=== Section Start ===

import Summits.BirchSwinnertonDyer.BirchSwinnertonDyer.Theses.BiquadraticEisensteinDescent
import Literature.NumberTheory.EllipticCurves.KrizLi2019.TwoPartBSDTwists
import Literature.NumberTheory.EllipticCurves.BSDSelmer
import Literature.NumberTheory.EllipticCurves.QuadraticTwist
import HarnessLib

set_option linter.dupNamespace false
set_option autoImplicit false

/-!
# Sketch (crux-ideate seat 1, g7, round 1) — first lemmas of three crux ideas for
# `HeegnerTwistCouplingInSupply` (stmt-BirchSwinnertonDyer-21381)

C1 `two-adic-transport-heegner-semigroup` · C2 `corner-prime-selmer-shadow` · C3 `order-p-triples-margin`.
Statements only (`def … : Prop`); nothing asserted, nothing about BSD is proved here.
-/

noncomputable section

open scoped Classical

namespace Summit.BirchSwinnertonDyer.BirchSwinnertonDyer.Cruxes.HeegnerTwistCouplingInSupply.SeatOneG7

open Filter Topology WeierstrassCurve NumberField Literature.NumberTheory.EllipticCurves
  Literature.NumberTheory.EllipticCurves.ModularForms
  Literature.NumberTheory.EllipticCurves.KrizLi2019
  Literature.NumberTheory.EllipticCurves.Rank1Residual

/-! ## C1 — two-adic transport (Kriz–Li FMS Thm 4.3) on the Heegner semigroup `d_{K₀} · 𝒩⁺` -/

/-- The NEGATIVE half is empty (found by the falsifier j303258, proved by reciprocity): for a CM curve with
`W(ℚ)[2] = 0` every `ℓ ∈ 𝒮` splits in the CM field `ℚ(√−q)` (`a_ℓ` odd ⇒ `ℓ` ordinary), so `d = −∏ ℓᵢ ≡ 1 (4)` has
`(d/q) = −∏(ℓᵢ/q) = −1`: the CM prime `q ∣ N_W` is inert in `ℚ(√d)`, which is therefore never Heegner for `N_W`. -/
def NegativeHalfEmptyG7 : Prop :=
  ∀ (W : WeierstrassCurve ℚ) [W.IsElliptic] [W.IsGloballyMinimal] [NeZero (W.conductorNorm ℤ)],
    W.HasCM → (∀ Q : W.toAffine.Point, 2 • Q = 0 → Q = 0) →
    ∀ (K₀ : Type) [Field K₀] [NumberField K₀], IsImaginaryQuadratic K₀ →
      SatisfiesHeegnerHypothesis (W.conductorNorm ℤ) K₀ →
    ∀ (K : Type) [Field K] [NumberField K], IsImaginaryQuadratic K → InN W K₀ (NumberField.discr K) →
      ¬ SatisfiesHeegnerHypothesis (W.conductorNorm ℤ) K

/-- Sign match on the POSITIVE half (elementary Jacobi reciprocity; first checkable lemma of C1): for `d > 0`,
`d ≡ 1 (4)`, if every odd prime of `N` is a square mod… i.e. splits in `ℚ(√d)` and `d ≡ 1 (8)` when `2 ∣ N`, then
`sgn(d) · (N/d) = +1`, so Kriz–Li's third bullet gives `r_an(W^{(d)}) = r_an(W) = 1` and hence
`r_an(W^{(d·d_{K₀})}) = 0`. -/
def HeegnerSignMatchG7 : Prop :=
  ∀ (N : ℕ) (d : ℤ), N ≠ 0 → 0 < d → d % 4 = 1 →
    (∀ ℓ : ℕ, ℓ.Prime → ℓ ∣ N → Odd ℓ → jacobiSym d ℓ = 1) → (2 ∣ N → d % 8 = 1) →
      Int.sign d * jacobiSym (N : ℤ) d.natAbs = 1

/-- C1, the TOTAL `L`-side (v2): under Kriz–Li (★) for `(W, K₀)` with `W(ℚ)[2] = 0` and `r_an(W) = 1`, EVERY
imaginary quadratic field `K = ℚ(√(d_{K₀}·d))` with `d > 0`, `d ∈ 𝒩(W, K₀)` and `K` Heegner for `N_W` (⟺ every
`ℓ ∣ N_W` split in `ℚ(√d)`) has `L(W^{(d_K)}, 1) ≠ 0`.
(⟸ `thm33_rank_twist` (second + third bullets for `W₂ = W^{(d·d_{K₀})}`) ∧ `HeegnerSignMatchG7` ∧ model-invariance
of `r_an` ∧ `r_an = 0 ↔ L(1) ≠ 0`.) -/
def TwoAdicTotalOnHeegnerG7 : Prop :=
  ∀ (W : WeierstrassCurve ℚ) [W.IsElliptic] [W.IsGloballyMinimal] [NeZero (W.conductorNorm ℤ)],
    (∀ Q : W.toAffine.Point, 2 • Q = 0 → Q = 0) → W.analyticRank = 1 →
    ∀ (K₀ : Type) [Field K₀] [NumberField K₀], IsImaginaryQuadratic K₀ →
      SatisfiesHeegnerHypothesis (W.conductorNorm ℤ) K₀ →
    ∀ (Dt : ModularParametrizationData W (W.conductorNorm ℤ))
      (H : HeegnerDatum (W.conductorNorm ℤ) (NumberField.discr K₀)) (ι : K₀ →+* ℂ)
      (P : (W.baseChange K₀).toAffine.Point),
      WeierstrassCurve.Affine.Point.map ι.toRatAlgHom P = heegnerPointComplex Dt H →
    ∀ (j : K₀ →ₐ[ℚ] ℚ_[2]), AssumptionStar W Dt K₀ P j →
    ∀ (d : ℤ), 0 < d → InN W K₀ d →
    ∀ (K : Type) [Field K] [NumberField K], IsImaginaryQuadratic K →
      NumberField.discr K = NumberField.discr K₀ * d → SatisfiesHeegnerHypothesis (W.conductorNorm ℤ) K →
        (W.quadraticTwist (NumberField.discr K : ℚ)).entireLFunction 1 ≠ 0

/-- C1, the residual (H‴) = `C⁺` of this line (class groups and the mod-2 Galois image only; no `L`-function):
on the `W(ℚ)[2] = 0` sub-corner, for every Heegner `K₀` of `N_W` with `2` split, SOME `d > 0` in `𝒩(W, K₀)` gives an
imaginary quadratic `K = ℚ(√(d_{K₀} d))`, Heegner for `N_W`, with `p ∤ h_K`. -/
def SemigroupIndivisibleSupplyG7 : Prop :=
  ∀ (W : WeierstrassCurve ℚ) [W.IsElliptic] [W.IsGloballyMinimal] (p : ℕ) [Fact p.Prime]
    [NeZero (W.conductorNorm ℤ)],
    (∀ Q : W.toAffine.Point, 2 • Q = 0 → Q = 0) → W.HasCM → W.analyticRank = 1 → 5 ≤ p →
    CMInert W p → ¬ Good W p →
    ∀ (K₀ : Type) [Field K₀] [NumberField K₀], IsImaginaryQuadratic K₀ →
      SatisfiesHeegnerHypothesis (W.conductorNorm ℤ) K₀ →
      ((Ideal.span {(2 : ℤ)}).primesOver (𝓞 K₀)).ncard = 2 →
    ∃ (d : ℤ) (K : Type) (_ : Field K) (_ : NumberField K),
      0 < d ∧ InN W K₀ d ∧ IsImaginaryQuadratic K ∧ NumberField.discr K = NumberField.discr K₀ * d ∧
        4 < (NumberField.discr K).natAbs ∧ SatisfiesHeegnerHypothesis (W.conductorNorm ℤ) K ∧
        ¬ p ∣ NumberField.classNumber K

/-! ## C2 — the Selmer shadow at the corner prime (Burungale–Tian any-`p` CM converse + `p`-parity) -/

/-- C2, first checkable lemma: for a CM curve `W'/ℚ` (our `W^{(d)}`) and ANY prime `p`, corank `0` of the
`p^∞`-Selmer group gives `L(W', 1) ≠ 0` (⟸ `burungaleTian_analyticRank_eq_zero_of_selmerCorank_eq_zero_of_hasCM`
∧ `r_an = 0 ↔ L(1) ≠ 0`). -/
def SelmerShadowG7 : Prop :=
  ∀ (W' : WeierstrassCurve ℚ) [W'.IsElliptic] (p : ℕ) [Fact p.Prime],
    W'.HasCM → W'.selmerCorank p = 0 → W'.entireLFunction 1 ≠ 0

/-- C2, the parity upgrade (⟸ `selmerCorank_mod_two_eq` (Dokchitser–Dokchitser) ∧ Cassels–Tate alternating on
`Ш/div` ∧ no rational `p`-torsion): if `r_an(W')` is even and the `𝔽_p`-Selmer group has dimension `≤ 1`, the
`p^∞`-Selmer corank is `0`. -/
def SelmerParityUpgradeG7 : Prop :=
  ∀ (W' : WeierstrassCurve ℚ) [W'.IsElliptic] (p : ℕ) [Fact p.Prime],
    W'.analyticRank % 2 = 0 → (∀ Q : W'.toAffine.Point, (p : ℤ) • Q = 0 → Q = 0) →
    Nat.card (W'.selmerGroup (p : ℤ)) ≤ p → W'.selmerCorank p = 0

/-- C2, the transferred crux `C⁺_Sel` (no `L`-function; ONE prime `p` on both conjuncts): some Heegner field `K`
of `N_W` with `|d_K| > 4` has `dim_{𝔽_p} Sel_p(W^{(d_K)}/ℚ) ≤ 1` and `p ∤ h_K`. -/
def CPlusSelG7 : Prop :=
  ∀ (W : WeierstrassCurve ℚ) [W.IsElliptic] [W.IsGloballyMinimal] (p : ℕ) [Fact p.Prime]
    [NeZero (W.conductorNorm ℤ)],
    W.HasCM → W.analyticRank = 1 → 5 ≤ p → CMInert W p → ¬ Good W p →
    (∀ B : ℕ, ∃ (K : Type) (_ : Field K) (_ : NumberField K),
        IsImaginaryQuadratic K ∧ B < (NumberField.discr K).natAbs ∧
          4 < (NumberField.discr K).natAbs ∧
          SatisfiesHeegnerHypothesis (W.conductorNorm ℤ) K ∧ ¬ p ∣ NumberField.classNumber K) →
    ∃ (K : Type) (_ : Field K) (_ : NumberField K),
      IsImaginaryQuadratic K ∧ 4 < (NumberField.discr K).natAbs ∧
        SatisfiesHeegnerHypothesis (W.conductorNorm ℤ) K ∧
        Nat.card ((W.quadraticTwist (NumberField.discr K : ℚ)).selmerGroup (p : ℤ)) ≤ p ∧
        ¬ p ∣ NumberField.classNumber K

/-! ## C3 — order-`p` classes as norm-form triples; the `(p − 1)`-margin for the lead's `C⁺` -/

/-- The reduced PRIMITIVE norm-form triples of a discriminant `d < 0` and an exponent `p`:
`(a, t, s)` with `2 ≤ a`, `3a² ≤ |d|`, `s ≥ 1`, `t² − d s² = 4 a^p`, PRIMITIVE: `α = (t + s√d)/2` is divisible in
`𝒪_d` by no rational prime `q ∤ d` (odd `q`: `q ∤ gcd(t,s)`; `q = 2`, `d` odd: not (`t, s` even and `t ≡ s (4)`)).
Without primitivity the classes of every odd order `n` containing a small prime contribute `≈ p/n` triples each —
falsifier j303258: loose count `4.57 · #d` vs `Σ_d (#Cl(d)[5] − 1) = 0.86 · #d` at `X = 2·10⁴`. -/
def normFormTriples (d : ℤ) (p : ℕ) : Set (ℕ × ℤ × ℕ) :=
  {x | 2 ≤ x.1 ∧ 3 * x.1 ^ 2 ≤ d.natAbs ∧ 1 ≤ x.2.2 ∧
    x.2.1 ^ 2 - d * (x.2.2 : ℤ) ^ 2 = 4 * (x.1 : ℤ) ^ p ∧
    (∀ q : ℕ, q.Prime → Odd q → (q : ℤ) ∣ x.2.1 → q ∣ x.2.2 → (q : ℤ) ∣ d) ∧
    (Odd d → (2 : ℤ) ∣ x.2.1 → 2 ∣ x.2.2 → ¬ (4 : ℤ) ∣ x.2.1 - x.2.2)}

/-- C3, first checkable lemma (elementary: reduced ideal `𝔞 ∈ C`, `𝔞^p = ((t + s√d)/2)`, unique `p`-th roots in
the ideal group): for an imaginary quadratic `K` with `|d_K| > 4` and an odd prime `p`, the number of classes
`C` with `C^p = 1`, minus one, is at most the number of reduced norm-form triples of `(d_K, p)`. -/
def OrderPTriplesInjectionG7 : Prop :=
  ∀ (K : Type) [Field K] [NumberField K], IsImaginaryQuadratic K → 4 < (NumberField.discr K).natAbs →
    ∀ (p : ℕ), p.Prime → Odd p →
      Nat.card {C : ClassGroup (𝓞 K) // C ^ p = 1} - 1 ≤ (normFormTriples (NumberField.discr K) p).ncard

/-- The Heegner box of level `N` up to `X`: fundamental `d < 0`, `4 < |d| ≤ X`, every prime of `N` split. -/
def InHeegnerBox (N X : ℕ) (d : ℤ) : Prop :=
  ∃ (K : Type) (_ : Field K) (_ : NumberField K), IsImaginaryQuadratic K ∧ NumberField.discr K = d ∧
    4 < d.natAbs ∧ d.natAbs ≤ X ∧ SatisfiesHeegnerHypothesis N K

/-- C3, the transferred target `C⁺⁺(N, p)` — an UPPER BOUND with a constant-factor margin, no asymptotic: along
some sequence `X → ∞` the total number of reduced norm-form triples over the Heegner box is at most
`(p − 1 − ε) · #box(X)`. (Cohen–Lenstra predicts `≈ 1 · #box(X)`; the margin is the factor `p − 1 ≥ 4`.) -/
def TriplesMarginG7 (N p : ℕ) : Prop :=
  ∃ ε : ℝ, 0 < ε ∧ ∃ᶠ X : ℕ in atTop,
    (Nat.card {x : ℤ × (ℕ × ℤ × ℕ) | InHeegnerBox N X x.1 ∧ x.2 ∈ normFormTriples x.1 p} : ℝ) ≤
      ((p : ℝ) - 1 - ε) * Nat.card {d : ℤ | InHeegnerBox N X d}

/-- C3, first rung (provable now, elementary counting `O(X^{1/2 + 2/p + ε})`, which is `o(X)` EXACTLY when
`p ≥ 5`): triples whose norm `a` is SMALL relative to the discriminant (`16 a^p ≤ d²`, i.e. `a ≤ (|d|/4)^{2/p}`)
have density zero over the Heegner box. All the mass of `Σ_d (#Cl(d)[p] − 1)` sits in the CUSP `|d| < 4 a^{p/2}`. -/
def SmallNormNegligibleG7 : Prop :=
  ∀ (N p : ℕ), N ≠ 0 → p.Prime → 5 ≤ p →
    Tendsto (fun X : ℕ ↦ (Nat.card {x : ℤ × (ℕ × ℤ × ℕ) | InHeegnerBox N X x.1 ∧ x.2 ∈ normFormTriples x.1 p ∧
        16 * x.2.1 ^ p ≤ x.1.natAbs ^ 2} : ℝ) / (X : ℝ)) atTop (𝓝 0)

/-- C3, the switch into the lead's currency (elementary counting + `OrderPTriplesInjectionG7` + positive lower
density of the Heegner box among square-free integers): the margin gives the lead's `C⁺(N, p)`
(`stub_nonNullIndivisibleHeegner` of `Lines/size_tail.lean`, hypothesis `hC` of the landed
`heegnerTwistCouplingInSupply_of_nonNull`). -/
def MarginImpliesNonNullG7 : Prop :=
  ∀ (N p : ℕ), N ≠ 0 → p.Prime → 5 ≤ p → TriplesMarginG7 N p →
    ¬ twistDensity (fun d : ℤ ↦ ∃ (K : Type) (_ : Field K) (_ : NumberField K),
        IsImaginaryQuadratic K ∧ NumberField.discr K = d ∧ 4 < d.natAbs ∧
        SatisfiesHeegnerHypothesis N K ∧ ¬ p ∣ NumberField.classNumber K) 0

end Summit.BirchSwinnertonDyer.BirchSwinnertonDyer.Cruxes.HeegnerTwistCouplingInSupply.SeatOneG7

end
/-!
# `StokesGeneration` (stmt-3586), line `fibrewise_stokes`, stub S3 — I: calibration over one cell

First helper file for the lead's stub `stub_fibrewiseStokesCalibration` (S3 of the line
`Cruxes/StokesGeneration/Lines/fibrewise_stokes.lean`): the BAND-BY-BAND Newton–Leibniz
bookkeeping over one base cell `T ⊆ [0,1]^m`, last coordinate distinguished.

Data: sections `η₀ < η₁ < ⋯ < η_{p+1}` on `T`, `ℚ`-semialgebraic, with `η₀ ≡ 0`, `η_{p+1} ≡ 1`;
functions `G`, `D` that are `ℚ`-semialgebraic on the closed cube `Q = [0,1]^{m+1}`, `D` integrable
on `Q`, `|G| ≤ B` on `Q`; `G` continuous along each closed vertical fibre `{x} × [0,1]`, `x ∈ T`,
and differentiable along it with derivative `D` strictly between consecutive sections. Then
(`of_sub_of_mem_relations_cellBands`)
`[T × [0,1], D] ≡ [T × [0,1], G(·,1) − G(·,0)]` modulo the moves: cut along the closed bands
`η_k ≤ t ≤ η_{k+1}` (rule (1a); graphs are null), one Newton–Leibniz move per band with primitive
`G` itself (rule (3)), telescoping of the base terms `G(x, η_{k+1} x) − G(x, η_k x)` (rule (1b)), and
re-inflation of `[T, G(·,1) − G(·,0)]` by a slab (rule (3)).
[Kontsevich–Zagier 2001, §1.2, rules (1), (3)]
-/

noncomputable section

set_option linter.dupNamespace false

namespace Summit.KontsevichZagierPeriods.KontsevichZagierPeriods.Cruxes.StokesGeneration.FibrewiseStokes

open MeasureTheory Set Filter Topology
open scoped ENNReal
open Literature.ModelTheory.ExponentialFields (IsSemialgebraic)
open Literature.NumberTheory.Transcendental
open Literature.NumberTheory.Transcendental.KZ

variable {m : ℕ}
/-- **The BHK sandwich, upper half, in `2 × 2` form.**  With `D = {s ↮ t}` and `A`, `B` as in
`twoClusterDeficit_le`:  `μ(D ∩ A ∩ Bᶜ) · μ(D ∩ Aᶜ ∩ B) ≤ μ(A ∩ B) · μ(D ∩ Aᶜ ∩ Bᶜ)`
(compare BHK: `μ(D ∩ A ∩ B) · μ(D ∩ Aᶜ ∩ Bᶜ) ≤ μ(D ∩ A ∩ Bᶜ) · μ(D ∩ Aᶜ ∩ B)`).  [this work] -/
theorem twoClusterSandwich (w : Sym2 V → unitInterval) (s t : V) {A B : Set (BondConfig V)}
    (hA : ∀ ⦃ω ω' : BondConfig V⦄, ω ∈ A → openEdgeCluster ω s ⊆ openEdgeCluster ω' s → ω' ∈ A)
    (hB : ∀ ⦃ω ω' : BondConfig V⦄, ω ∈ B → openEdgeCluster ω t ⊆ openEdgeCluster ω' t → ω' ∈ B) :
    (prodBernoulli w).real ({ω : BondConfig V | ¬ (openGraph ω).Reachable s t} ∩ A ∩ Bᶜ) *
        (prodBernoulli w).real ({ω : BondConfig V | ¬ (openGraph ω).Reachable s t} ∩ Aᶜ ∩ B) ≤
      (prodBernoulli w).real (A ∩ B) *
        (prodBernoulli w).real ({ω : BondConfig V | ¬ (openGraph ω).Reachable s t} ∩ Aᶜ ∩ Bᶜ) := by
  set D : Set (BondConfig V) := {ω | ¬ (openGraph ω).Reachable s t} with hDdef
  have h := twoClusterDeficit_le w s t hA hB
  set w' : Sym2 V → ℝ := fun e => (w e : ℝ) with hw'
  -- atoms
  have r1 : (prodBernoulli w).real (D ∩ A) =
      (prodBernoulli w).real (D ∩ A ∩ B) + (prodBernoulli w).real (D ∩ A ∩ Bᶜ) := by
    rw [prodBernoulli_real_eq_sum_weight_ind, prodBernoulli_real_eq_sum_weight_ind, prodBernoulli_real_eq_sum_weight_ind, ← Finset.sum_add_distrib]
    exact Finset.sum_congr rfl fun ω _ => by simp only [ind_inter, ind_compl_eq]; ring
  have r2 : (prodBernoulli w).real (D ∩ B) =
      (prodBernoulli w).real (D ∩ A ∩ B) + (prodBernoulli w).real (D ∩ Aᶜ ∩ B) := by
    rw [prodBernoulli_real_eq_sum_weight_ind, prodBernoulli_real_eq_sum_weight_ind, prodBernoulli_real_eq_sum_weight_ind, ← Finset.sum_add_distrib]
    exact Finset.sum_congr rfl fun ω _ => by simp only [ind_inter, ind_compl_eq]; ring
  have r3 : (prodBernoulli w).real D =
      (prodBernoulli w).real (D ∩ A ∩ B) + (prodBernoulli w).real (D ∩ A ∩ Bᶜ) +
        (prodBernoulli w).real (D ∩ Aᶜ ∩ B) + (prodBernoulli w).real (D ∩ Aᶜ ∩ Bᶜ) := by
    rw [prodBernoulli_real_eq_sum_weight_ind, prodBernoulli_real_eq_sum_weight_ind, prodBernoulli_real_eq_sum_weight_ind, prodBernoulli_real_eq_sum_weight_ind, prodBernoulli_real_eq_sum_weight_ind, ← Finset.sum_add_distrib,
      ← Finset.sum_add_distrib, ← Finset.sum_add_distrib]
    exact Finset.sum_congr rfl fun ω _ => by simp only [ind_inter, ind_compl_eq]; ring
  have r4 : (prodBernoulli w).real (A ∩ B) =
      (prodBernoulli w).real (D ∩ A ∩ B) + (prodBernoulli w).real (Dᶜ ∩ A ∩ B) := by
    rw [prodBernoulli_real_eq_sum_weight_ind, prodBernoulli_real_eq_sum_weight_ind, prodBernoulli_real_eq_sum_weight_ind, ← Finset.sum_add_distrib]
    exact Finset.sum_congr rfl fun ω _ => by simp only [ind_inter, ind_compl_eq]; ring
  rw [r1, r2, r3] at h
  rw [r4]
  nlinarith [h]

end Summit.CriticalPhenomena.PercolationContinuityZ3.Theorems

=== Section End ===

Exercise aim
Everything from the first line of the data through the line containing "import Literature.NumberTheory.EllipticCurves.QuadraticTwist" should be echoed exactly. Add nothing.

Solution to this exercise
import Summits.BirchSwinnertonDyer.BirchSwinnertonDyer.Theses.BiquadraticEisensteinDescent
import Literature.NumberTheory.EllipticCurves.KrizLi2019.TwoPartBSDTwists
import Literature.NumberTheory.EllipticCurves.BSDSelmer
import Literature.NumberTheory.EllipticCurves.QuadraticTwist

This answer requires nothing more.